Шухов по многолетней привычке, выработанной в мирное время, когда все имелось под рукой, определил срок выполнения работ в семь месяцев, однако нехватка бревен и теса для лесов, а самое главное — перебои с поставкой металла, интриги и происки, падение с высоты и смерть рабочих, низкая квалификация сотрудников, ошибки самого Шухова, наконец, серьезная авария, — превратили этот процесс в изматывающий кросс. Башня была сдана в эксплуатацию не в марте 1920 года, а в марте 1922-го. За это время Владимир Григорьевич сильно постарел, испытав немало горьких минут. Были и личные потери: ушли из жизни двое родных инженеру людей: младший сын Владимир скончался в госпитале от дизентерии 10 августа 1919 года, а 23 марта 1920 года преставилась мать Вера Капитоновна. Шухов, проводив родных в последний путь, затем вновь спешил на стройплощадку. Вот лишь небольшой, но очень характерный отрывок из дневника за 1919–1920 годы:
Семь рабочих и мастер: средняя плата 100 р. в день.
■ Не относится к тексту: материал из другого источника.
omit [T2Space M] [SecondCountableTopology M] in
/-- **`∫ f (Lu) e^{-V} = −∫ g⁻¹(df, du) e^{-V}`** on a gradient shrinker (as above, with also
`f² e^{-V} ∈ L¹`) for a `C²` function `u` with bounded gradient and bounded `Lu` — the potential as
TEST function (Green's identity with the proper potential as exhaustion; `Δu = Lu + g⁻¹(df, du)`,
`|g⁻¹(df, du)| ≤ (f + |∇u|²)/2`). [cite: LiWang2020, Lemma 5.6 and proof of Prop. 5.7 (arXiv pp. 18–20)] -/
theorem integral_potential_mul_weightedLaplacian (hg : g.IsRiemannian)
    (hf : ContMDiff (𝓡 n) 𝓘(ℝ, ℝ) ∞ f)
    (hnorm : ∀ x : M, g.scalarCurvature x + g.gradSq f x = f x)
    (hS : ∀ x, 0 ≤ g.scalarCurvature x) (hprop : ∀ c : ℝ, IsCompact {x | f x ≤ c})
    {V : M → ℝ} (hV : ContMDiff (𝓡 n) 𝓘(ℝ, ℝ) ∞ V) (hdV : ∀ x, mvfderiv (𝓡 n) V x = mvfderiv (𝓡 n) f x)
    (hw : Integrable (fun x ↦ Real.exp (-V x)) g.riemVolume)
    (hfw : Integrable (fun x ↦ f x * Real.exp (-V x)) g.riemVolume)
    (hf2w : Integrable (fun x ↦ f x ^ 2 * Real.exp (-V x)) g.riemVolume)
    {u : M → ℝ} (hu : ContMDiff (𝓡 n) 𝓘(ℝ, ℝ) 2 u) {CG : ℝ} (hdu : ∀ x, g.gradSq u x ≤ CG)
    {CL : ℝ} (hLu : ∀ x, |g.dalembertian u x
      - g.innerDual x (mvfderiv (𝓡 n) V x : TangentSpace (𝓡 n) x →ₗ[ℝ] ℝ)
          (mvfderiv (𝓡 n) u x : TangentSpace (𝓡 n) x →ₗ[ℝ] ℝ)| ≤ CL) :
    ∫ x, f x * (g.dalembertian u x
        - g.innerDual x (mvfderiv (𝓡 n) V x : TangentSpace (𝓡 n) x →ₗ[ℝ] ℝ)
            (mvfderiv (𝓡 n) u x : TangentSpace (𝓡 n) x →ₗ[ℝ] ℝ)) * Real.exp (-V x) ∂g.riemVolume =
      -∫ x, g.innerDual x (mvfderiv (𝓡 n) f x : TangentSpace (𝓡 n) x →ₗ[ℝ] ℝ)
          (mvfderiv (𝓡 n) u x : TangentSpace (𝓡 n) x →ₗ[ℝ] ℝ) * Real.exp (-V x) ∂g.riemVolume := by
  have hf1 : ContMDiff (𝓡 n) 𝓘(ℝ, ℝ) 1 f := hf.of_le (by norm_num)
  have hu1 : ContMDiff (𝓡 n) 𝓘(ℝ, ℝ) 1 u := hu.of_le (by norm_num)
  have hV1 : ContMDiff (𝓡 n) 𝓘(ℝ, ℝ) 1 V := hV.of_le (by norm_num)
  have hgradf : ∀ x, g.gradSq f x = f x - g.scalarCurvature x := fun x ↦ by linarith [hnorm x]
  have hf0 : ∀ x, 0 ≤ f x := fun x ↦ by linarith [hnorm x, hS x, g.gradSq_nonneg hg f x]
  have hgradle : ∀ x, g.gradSq f x ≤ f x := fun x ↦ by linarith [hgradf x, hS x]
  have hw0 : ∀ x, 0 ≤ Real.exp (-V x) := fun x ↦ (Real.exp_pos _).le
  have hwc : Continuous fun x ↦ Real.exp (-V x) := Real.continuous_exp.comp hV.continuous.neg
  set GVu : M → ℝ := fun x ↦ g.innerDual x (mvfderiv (𝓡 n) V x : TangentSpace (𝓡 n) x →ₗ[ℝ] ℝ)
      (mvfderiv (𝓡 n) u x : TangentSpace (𝓡 n) x →ₗ[ℝ] ℝ) with hGVudef
  set Gfu : M → ℝ := fun x ↦ g.innerDual x (mvfderiv (𝓡 n) f x : TangentSpace (𝓡 n) x →ₗ[ℝ] ℝ)
      (mvfderiv (𝓡 n) u x : TangentSpace (𝓡 n) x →ₗ[ℝ] ℝ) with hGfudef
  have hGVu : ∀ x, GVu x = Gfu x := fun x ↦ by simp only [hGVudef, hGfudef, hdV x]
  have hcs : ∀ x, |Gfu x| ≤ (f x + CG) / 2 := fun x ↦
    (abs_innerDual_mvfderiv_le hg f u x).trans (by linarith [hgradle x, hdu x])
  have hΔu : ∀ x, |g.dalembertian u x| ≤ CL + (f x + CG) / 2 := fun x ↦ by
    have h1 : g.dalembertian u x = (g.dalembertian u x - GVu x) + Gfu x := by rw [hGVu x]; ring
    rw [h1]
    exact (abs_add_le _ _).trans (add_le_add (hLu x) (hcs x))
  have hGfuc : Continuous Gfu := continuous_innerDual_mvfderiv g hf1 hu1
  have hGVuc : Continuous GVu := continuous_innerDual_mvfderiv g hV1 hu1
  -- the four integrability provisos
  have h1 : Integrable (fun x ↦ f x * g.dalembertian u x * Real.exp (-V x)) g.riemVolume := by
    have hc : Continuous fun x ↦ f x * g.dalembertian u x * Real.exp (-V x) :=
      (hf.continuous.mul (continuous_dalembertian g hu)).mul hwc
    refine (((hfw.const_mul (CL + CG / 2)).add (hf2w.const_mul (1 / 2)))).mono' hc.aestronglyMeasurable
      (Eventually.of_forall fun x ↦ ?_)
    rw [Real.norm_eq_abs, abs_mul, abs_mul, abs_of_nonneg (hw0 x), abs_of_nonneg (hf0 x), Pi.add_apply]
    have := mul_le_mul_of_nonneg_left (hΔu x) (hf0 x)
    nlinarith [hw0 x]
  have h2 : Integrable (fun x ↦ f x * GVu x * Real.exp (-V x)) g.riemVolume := by
    have hc : Continuous fun x ↦ f x * GVu x * Real.exp (-V x) := (hf.continuous.mul hGVuc).mul hwc
    refine (((hf2w.const_mul (1 / 2)).add (hfw.const_mul (CG / 2)))).mono' hc.aestronglyMeasurable
      (Eventually.of_forall fun x ↦ ?_)
    rw [Real.norm_eq_abs, abs_mul, abs_mul, abs_of_nonneg (hw0 x), abs_of_nonneg (hf0 x), hGVu x,
      Pi.add_apply]
    have := mul_le_mul_of_nonneg_left (hcs x) (hf0 x)
    nlinarith [hw0 x]
  have h3 : Integrable (fun x ↦ Gfu x * Real.exp (-V x)) g.riemVolume := by
    have hc : Continuous fun x ↦ Gfu x * Real.exp (-V x) := hGfuc.mul hwc
    refine (((hfw.const_mul (1 / 2)).add (hw.const_mul (CG / 2)))).mono' hc.aestronglyMeasurable
      (Eventually.of_forall fun x ↦ ?_)
    rw [Real.norm_eq_abs, abs_mul, abs_of_nonneg (hw0 x), Pi.add_apply]
    nlinarith [hw0 x, hcs x]
  have h4 : Integrable (fun x ↦ f x * Gfu x * Real.exp (-V x)) g.riemVolume :=
    h2.congr (Eventually.of_forall fun x ↦ by simp only [hGVu x])
  exact integral_mul_weightedLaplacian_of_proper hg hf hprop hf1 hu hV1 h1 h2 h3 h4

end ShrinkerGreen

/-! ### Along the flow: the `f`-moment `F(t) = ∫ f u(t) e^{-V}` and the identity for `∫ (Δ log u) u` -/

section FlowMoments

variable {n : ℕ} {M : Type uM} [TopologicalSpace M] [T2Space M] [SecondCountableTopology M]
  [ChartedSpace (EuclideanSpace ℝ (Fin n)) M] [IsManifold (𝓡 n) ∞ M] [ConnectedSpace M]
  [T3Space M] [MeasurableSpace M] [BorelSpace M]
  {g : PseudoRiemannianMetric (𝓡 n) ∞ (EuclideanSpace ℝ (Fin n)) (TangentSpace (𝓡 n) : M → Type _)}
  [g.HasLeviCivita] {f : M → ℝ}

omit [T2Space M] [SecondCountableTopology M] [ConnectedSpace M] [g.HasLeviCivita] in
/-- **The `f`-moment is continuous on `[0, ∞)`** along a family `u` jointly smooth on `M × [0, ∞)`
with `|u| ≤ Cu`, for `f e^{-V} ∈ L¹` (dominated convergence). [folklore] -/
theorem continuousOn_potentialMoment {V : M → ℝ} (hV : ContMDiff (𝓡 n) 𝓘(ℝ, ℝ) ∞ V)
    (hf : ContMDiff (𝓡 n) 𝓘(ℝ, ℝ) ∞ f)
    (hfw : Integrable (fun x ↦ f x * Real.exp (-V x)) g.riemVolume) {u : ℝ → M → ℝ}
    (hu : ContMDiffOn ((𝓡 n).prod 𝓘(ℝ, ℝ)) 𝓘(ℝ, ℝ) ∞ (fun p : M × ℝ ↦ u p.2 p.1) (univ ×ˢ Ici 0))
    {Cu : ℝ} (hub : ∀ t ∈ Ici (0 : ℝ), ∀ x, |u t x| ≤ Cu) :
    ContinuousOn (fun s ↦ ∫ x, f x * u s x * Real.exp (-V x) ∂g.riemVolume) (Ici 0) := by
  have hwc : Continuous fun x ↦ Real.exp (-V x) := Real.continuous_exp.comp hV.continuous.neg
  have hslice : ∀ s ∈ Ici (0 : ℝ), ContMDiff (𝓡 n) 𝓘(ℝ, ℝ) ∞ (u s) := fun s hs ↦
    hu.comp_contMDiff (contMDiff_id.prodMk contMDiff_const) fun y ↦ ⟨mem_univ _, hs⟩
  refine continuousOn_of_dominated (bound := fun x ↦ Cu * ‖f x * Real.exp (-V x)‖)
    (fun s hs ↦ ?_) (fun s hs ↦ Eventually.of_forall fun x ↦ ?_) (hfw.norm.const_mul Cu)
    (Eventually.of_forall fun x ↦ ?_)
  · exact ((hf.continuous.mul (hslice s hs).continuous).mul hwc).aestronglyMeasurable
  · exact abs_mul_mul_le_of_abs_le (hub s hs x)
  · have hι : ContMDiff 𝓘(ℝ, ℝ) ((𝓡 n).prod 𝓘(ℝ, ℝ)) ∞ (fun s : ℝ ↦ (x, s)) :=
      contMDiff_const.prodMk contMDiff_id
    have hcomp : ContMDiffOn 𝓘(ℝ, ℝ) 𝓘(ℝ, ℝ) ∞ (fun s ↦ u s x) (Ici 0) :=
      hu.comp hι.contMDiffOn fun s hs ↦ ⟨mem_univ _, hs⟩
    exact (continuousOn_const.mul hcomp.continuousOn).mul continuousOn_const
И так все два года и семь месяцев, кстати, Эйфелеву башню строили два года и два месяца, что было признано рекордом. Но тогда Франция не вела войну, тем более гражданскую. Да и цели у Шухова были куда более прагматичные, чем у Эйфеля, превратившего башню в источник собственных доходов. Так что сам факт строительства башни на Шаболовке в голодное время уже является подвигом и Шухова, и всей его инженерно-строительной команды.
Монтаж первого яруса башни удалось начать только 14 марта 1920 года, а уже 16 апреля начали поднимать вторую секцию. Каждый день ее поднимали на восемь метров, достигнув высоты 25 метров, секцию установили 21 апреля. Шухов не был бы Шуховым, если бы даже в труднейших условиях дефицита всего не применил свои новаторские идеи. Оно выразилось в том, что строительство башни осуществлялось телескопическим способом, без подъемных кранов, которых и взять было негде. Кстати, у Эйфеля в распоряжении было все, в том числе и довольно высокие подъемные краны после того, как башня переросла их, француз применил для подъема деталей специально сконструированные мобильные подъемники, передвигавшиеся по рельсам для будущих лифтов. До лифтов у Шухова руки не дошли — их просто не было в проекте, вот если бы утвердили проект его 350-метровой башни, то тогда быть может…
«В те времена Москва почти ничего не строила, а скорее даже разрушала — в «буржуйках» сгорали остатки заборов. А тут вдруг стройка, да еще такая необычная. Из запасов Военного ведомства строители башни получили десять тысяч пудов железа. Башня росла как своеобразный призрак — высокая, бесплотная, прозрачная и очень таинственная. Эта таинственность была многообещающей — ведь если страна позволила себе роскошь строить, значит, речь идет о деле большой важности. Отсюда и ореол романтики, которым была в моих глазах окружена башня. Про шуховскую башню было тогда много разговоров, казавшихся просто фантастическими»{199}, — свидетельствовал Эрнст Кренкель.